▶ **Excerpts from a dataset**:

--- START ---

/-! ## §1 Operator-norm link lengths control plaquette costs -/

include hρu in
/-- `N − Re tr ρ(g) ≤ (N/2)·‖ρ g − 1‖²_op` for unitary `ρ g` (Balaban's `2[1 − Re tr/N] ≤ ‖· − 1‖²_op`). -/
theorem cost_le_half_card_mul_opDist1_sq (g : G) : (N : ℝ) - (ρ g).trace.re ≤ (N : ℝ) / 2 * opDist1 (ρ g) ^ 2 := by
  have hN : (0 : ℝ) < N := by exact_mod_cast Nat.pos_of_ne_zero (NeZero.ne N)
  have h2 := MatrixNorms.two_mul_one_sub_nReTr_le_opDist1_sq (n := Fin N) (hρu g)
  simp only [UnitaryModel.nReTr, Fintype.card_fin] at h2
  have h3 : 2 * (1 - (ρ g).trace.re / (N : ℝ)) = 2 * ((N : ℝ) - (ρ g).trace.re) / N := by field_simp
  rw [h3, div_le_iff₀ hN] at h2
  nlinarith

include hρu in
/-- A plaquette holonomy is within `ℓ₁ + ℓ₂ + ℓ₃ + ℓ₄` of `1` (operator-norm lengths of its four links along `ρ`). -/
theorem opDist1_plaquette_leG (U : LGConfig 4 G) (x : Site 4) (i j : Fin 4) :
    opDist1 (ρ (plaquetteHolonomyZd U x i j)) ≤
      opDist1 (ρ (U (x, i))) + opDist1 (ρ (U (x + Pi.single i 1, j))) + opDist1 (ρ (U (x + Pi.single j 1, i))) + opDist1 (ρ (U (x, j))) := by
  unfold plaquetteHolonomyZd
  calc opDist1 (ρ (U (x, i) * U (x + Pi.single i 1, j) * (U (x + Pi.single j 1, i))⁻¹ * (U (x, j))⁻¹))
      ≤ opDist1 (ρ (U (x, i) * U (x + Pi.single i 1, j) * (U (x + Pi.single j 1, i))⁻¹)) + opDist1 (ρ (U (x, j))⁻¹) :=
        opDist1_map_mul_le ρ hρu _ _
    _ ≤ (opDist1 (ρ (U (x, i) * U (x + Pi.single i 1, j))) + opDist1 (ρ (U (x + Pi.single j 1, i))⁻¹)) + opDist1 (ρ (U (x, j))⁻¹) := by
        gcongr; exact opDist1_map_mul_le ρ hρu _ _
    _ ≤ ((opDist1 (ρ (U (x, i))) + opDist1 (ρ (U (x + Pi.single i 1, j)))) + opDist1 (ρ (U (x + Pi.single j 1, i))⁻¹)) +
          opDist1 (ρ (U (x, j))⁻¹) := by
        gcongr; exact opDist1_map_mul_le ρ hρu _ _
    _ = _ := by rw [opDist1_map_inv ρ hρu, opDist1_map_inv ρ hρu]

--- END ---

▶ **Exercise instructions**:
From the data above, give every line again exactly as it appears.

▶ **Answer for this exercise**:
/-! ## §1 Operator-norm link lengths control plaquette costs -/

include hρu in
/-- `N − Re tr ρ(g) ≤ (N/2)·‖ρ g − 1‖²_op` for unitary `ρ g` (Balaban's `2[1 − Re tr/N] ≤ ‖· − 1‖²_op`). -/
theorem cost_le_half_card_mul_opDist1_sq (g : G) : (N : ℝ) - (ρ g).trace.re ≤ (N : ℝ) / 2 * opDist1 (ρ g) ^ 2 := by
  have hN : (0 : ℝ) < N := by exact_mod_cast Nat.pos_of_ne_zero (NeZero.ne N)
  have h2 := MatrixNorms.two_mul_one_sub_nReTr_le_opDist1_sq (n := Fin N) (hρu g)
  simp only [UnitaryModel.nReTr, Fintype.card_fin] at h2
  have h3 : 2 * (1 - (ρ g).trace.re / (N : ℝ)) = 2 * ((N : ℝ) - (ρ g).trace.re) / N := by field_simp
  rw [h3, div_le_iff₀ hN] at h2
  nlinarith

include hρu in
/-- A plaquette holonomy is within `ℓ₁ + ℓ₂ + ℓ₃ + ℓ₄` of `1` (operator-norm lengths of its four links along `ρ`). -/
theorem opDist1_plaquette_leG (U : LGConfig 4 G) (x : Site 4) (i j : Fin 4) :
    opDist1 (ρ (plaquetteHolonomyZd U x i j)) ≤
      opDist1 (ρ (U (x, i))) + opDist1 (ρ (U (x + Pi.single i 1, j))) + opDist1 (ρ (U (x + Pi.single j 1, i))) + opDist1 (ρ (U (x, j))) := by
  unfold plaquetteHolonomyZd
  calc opDist1 (ρ (U (x, i) * U (x + Pi.single i 1, j) * (U (x + Pi.single j 1, i))⁻¹ * (U (x, j))⁻¹))
      ≤ opDist1 (ρ (U (x, i) * U (x + Pi.single i 1, j) * (U (x + Pi.single j 1, i))⁻¹)) + opDist1 (ρ (U (x, j))⁻¹) :=
        opDist1_map_mul_le ρ hρu _ _
    _ ≤ (opDist1 (ρ (U (x, i) * U (x + Pi.single i 1, j))) + opDist1 (ρ (U (x + Pi.single j 1, i))⁻¹)) + opDist1 (ρ (U (x, j))⁻¹) := by
        gcongr; exact opDist1_map_mul_le ρ hρu _ _
    _ ≤ ((opDist1 (ρ (U (x, i))) + opDist1 (ρ (U (x + Pi.single i 1, j)))) + opDist1 (ρ (U (x + Pi.single j 1, i))⁻¹)) +
          opDist1 (ρ (U (x, j))⁻¹) := by
        gcongr; exact opDist1_map_mul_le ρ hρu _ _
    _ = _ := by rw [opDist1_map_inv ρ hρu, opDist1_map_inv ρ hρu]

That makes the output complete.